Task to complete
Go through the entries below and give the number of lines that have the string "stmt", and only that.

Records
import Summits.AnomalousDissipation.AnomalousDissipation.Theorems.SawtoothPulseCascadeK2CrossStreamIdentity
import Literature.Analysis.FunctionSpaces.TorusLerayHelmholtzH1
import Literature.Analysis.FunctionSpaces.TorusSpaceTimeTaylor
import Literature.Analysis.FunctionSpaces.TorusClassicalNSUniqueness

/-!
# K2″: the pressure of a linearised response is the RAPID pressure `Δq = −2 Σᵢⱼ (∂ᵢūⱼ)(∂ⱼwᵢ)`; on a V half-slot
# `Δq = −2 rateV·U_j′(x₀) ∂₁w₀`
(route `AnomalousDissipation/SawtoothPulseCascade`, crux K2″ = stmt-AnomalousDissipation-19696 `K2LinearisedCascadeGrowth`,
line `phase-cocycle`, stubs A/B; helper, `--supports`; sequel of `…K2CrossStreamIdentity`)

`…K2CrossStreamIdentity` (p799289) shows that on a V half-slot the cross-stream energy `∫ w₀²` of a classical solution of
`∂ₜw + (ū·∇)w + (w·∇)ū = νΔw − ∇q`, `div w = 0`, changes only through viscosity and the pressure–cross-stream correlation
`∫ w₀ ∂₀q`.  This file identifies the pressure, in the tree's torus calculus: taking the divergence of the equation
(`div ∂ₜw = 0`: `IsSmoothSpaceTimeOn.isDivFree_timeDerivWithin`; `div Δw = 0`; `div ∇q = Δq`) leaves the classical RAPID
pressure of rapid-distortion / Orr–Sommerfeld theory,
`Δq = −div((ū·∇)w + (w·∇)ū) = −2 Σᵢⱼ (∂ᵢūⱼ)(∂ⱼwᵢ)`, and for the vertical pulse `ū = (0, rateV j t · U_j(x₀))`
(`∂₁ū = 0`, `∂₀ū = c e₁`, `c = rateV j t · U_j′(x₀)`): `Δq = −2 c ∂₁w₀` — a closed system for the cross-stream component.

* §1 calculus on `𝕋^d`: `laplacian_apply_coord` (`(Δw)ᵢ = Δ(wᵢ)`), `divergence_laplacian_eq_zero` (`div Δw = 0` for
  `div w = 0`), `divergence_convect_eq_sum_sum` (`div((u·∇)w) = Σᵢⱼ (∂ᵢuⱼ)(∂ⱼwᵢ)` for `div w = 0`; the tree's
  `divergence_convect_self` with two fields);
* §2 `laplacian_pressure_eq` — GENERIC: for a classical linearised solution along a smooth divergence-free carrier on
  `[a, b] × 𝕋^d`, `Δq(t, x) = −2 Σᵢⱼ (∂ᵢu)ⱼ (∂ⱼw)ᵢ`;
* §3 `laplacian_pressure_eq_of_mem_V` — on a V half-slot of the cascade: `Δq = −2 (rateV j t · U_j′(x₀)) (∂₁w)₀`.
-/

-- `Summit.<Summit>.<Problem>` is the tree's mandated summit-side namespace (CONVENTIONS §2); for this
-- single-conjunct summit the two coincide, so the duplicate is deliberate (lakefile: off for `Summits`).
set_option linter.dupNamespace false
* * *
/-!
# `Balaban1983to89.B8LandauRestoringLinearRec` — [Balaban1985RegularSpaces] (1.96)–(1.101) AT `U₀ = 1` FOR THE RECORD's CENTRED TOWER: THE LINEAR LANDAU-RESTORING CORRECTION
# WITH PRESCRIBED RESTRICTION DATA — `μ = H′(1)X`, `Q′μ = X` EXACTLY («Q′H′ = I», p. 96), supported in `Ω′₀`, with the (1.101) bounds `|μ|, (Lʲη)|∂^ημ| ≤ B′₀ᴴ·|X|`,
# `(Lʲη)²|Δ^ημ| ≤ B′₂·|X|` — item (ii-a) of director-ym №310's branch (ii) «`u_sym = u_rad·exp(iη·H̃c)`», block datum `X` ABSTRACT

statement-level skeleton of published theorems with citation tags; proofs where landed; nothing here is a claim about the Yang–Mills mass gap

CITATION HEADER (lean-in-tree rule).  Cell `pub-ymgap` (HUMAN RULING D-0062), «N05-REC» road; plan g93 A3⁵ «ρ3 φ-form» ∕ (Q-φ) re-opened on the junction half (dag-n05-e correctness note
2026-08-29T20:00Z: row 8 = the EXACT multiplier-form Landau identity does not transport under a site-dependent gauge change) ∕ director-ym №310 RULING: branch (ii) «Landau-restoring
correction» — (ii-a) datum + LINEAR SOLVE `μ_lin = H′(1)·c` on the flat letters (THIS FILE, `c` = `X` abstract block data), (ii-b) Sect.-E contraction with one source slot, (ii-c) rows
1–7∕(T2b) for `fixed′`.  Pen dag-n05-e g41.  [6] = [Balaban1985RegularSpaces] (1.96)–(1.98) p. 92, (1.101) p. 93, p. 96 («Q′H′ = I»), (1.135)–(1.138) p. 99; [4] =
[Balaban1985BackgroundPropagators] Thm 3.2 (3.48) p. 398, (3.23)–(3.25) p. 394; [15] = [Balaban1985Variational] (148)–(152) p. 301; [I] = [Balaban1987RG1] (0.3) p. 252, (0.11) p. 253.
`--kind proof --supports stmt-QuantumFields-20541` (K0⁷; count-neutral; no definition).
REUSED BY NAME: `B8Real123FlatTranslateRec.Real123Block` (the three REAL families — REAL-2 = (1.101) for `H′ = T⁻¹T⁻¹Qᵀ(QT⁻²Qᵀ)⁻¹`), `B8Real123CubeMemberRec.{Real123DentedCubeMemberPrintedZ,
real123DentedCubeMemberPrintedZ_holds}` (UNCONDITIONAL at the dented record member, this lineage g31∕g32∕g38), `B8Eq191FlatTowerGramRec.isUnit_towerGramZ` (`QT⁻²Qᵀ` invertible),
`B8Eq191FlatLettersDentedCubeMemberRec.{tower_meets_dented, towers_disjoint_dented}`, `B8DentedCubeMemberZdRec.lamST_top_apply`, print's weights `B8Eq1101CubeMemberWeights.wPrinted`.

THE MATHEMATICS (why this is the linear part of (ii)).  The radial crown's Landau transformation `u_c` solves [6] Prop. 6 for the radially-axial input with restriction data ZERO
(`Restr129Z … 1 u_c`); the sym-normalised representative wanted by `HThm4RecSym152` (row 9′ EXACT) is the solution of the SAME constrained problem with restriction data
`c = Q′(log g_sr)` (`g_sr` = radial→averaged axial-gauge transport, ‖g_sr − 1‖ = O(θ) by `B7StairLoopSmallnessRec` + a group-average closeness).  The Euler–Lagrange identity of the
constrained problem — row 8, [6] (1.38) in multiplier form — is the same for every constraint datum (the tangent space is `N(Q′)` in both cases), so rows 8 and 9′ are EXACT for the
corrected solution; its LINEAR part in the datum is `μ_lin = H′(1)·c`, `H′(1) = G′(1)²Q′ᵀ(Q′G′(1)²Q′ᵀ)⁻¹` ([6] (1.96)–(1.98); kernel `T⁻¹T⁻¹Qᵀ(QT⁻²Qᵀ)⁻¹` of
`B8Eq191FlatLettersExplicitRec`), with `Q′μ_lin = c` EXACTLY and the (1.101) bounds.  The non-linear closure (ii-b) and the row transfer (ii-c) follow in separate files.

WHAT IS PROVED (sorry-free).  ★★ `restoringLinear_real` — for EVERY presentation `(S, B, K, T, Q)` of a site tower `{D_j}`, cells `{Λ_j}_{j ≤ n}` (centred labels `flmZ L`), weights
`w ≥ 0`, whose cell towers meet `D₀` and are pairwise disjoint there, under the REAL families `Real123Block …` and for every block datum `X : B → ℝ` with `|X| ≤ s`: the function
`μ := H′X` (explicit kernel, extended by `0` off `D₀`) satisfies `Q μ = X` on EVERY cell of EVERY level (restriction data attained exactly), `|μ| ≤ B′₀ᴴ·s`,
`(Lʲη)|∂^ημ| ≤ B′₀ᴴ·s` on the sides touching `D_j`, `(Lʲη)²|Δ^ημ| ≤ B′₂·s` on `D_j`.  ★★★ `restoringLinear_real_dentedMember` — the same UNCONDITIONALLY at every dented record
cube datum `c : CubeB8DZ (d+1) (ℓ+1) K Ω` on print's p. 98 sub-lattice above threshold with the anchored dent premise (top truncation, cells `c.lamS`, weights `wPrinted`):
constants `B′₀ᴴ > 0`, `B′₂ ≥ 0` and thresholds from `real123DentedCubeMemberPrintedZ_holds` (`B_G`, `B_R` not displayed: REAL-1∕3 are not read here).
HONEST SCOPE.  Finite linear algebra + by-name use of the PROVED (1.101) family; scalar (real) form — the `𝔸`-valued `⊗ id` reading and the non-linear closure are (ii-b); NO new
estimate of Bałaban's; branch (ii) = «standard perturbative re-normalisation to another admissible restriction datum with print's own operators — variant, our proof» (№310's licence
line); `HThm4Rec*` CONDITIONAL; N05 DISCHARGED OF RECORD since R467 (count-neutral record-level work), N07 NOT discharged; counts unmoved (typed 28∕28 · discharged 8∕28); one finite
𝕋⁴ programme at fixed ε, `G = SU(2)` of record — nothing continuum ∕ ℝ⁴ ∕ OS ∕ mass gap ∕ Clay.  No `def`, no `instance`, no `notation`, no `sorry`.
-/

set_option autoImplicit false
...
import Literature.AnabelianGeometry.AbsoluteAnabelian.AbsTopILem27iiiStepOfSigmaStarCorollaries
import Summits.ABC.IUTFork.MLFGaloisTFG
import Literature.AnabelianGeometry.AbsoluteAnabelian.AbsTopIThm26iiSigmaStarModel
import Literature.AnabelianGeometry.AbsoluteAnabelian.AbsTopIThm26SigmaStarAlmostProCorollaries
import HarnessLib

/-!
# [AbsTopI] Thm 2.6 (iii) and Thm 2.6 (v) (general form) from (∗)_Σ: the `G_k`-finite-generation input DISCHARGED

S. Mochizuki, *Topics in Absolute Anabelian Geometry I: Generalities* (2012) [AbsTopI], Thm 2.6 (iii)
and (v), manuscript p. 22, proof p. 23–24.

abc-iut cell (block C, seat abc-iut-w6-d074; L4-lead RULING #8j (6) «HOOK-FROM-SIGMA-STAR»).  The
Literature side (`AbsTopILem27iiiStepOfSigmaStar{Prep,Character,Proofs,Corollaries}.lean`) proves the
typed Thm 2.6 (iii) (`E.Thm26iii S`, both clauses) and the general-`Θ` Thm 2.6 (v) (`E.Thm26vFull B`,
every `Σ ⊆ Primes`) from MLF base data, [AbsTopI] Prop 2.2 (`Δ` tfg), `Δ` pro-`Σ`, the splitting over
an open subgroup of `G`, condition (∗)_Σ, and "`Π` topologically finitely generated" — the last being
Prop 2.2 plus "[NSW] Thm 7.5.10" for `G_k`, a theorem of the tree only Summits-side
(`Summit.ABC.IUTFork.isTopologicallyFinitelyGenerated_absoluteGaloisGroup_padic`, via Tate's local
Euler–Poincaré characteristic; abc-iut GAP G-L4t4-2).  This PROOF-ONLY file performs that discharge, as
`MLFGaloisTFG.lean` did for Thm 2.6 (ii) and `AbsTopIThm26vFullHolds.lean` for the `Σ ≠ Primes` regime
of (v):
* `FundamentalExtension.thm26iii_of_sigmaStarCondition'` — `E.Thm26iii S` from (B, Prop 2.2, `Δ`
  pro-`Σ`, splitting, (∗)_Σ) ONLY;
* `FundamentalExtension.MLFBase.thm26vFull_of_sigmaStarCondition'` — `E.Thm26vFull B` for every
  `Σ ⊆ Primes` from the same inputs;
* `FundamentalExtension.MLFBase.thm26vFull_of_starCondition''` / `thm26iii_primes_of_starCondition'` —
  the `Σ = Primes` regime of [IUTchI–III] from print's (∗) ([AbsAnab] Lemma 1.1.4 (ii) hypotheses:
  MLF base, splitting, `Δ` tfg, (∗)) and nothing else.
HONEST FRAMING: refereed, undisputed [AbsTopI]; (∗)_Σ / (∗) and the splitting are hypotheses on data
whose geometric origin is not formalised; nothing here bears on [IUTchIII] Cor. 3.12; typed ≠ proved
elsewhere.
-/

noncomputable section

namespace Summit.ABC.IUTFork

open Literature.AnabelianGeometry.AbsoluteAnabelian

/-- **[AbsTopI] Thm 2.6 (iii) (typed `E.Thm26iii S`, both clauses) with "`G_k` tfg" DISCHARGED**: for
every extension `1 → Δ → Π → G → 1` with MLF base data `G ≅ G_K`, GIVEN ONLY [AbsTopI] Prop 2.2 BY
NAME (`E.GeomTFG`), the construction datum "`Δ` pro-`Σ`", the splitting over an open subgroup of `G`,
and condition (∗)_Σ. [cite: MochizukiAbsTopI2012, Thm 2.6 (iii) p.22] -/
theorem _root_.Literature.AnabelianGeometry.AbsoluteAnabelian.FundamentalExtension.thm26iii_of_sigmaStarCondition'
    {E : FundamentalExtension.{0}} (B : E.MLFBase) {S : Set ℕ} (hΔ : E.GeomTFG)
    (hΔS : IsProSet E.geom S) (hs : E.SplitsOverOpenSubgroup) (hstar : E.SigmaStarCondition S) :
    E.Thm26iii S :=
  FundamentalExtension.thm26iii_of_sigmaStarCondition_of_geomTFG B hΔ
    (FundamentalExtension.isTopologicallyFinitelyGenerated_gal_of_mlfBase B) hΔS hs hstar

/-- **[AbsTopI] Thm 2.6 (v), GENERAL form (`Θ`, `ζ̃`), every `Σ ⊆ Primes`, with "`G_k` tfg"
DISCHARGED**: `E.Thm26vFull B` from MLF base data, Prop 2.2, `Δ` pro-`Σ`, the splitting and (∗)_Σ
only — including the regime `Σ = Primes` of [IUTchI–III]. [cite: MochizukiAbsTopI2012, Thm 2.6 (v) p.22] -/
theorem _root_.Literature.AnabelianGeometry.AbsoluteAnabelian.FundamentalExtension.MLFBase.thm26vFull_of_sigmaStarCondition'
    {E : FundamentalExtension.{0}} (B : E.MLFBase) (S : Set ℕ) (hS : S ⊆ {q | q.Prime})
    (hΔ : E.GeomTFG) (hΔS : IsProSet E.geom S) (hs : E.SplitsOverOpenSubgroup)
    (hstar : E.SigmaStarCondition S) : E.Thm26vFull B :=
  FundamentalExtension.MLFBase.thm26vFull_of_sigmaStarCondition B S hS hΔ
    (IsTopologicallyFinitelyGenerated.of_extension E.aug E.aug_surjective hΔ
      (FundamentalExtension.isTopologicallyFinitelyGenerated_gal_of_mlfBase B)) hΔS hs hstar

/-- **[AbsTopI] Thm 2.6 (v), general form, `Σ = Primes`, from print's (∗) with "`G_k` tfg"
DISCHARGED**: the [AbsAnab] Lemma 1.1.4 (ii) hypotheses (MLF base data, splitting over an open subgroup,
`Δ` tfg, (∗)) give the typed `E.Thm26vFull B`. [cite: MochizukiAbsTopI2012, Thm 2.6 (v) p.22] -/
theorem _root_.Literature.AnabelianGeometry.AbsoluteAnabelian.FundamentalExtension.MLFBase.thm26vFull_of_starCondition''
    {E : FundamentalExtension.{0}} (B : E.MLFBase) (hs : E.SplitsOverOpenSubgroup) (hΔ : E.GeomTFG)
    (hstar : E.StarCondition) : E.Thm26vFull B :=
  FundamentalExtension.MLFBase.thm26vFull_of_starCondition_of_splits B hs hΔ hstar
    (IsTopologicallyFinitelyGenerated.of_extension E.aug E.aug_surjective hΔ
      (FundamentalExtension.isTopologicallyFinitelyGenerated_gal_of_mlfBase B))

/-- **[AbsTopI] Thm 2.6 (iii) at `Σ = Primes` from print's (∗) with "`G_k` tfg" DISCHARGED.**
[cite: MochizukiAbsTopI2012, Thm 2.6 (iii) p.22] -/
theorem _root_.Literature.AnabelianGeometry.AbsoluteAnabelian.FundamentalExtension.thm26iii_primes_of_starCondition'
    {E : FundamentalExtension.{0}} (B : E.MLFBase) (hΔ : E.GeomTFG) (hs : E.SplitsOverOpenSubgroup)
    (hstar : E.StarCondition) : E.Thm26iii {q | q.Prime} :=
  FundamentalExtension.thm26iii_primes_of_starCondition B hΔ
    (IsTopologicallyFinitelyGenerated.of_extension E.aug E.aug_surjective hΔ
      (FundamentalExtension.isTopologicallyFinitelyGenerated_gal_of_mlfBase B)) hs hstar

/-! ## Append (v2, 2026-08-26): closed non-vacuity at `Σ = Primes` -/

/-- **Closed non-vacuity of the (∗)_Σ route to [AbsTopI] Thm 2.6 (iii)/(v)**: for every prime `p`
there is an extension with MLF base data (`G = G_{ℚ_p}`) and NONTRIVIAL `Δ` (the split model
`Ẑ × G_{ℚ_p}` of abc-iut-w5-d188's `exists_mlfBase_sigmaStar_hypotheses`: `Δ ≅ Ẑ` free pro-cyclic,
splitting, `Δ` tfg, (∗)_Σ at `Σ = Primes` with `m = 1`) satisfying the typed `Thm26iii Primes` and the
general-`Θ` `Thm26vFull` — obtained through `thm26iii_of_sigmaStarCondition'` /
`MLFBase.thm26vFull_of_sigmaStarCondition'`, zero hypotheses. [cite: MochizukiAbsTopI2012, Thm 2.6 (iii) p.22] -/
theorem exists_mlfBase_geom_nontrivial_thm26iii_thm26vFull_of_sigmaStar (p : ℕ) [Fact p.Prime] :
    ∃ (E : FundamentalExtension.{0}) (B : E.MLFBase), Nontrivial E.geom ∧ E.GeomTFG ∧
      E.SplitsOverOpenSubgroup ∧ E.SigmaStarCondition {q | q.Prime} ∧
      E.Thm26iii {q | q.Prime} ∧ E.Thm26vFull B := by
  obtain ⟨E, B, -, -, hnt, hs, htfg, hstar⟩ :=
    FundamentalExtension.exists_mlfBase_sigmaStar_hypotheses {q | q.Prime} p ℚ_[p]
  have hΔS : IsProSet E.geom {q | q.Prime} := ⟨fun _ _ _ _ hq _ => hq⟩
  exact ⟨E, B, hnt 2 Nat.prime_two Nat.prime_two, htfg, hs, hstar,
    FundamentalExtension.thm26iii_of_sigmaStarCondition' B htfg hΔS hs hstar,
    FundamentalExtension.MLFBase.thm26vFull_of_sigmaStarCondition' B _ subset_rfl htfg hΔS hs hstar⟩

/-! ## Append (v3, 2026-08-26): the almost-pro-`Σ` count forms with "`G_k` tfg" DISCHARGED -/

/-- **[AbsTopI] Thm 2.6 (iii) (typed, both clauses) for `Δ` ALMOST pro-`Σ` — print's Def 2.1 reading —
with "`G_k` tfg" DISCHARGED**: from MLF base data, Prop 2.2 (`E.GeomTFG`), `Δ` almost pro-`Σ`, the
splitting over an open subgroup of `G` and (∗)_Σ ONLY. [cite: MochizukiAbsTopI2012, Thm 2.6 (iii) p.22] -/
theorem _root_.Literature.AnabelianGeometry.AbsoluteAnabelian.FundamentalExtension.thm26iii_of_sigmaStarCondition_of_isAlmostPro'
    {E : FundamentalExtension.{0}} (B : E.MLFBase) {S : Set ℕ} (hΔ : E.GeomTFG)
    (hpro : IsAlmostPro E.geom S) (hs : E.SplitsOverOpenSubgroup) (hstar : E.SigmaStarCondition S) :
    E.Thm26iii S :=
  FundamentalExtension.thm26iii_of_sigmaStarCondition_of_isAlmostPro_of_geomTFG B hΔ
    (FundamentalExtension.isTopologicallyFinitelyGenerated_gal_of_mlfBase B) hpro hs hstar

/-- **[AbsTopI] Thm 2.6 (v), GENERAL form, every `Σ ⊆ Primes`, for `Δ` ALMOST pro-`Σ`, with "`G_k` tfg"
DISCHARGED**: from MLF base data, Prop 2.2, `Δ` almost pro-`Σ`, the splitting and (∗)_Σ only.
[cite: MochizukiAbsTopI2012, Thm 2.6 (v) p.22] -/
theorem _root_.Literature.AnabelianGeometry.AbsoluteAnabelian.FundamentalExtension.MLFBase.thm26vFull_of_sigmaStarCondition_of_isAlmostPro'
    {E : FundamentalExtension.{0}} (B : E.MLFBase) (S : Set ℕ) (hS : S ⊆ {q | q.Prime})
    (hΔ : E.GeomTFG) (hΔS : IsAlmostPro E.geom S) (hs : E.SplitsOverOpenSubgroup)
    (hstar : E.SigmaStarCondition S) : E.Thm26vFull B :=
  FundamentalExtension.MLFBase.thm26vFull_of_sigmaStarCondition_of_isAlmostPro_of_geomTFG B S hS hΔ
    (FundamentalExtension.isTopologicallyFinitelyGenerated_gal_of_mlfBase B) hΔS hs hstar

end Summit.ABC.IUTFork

Answer area
2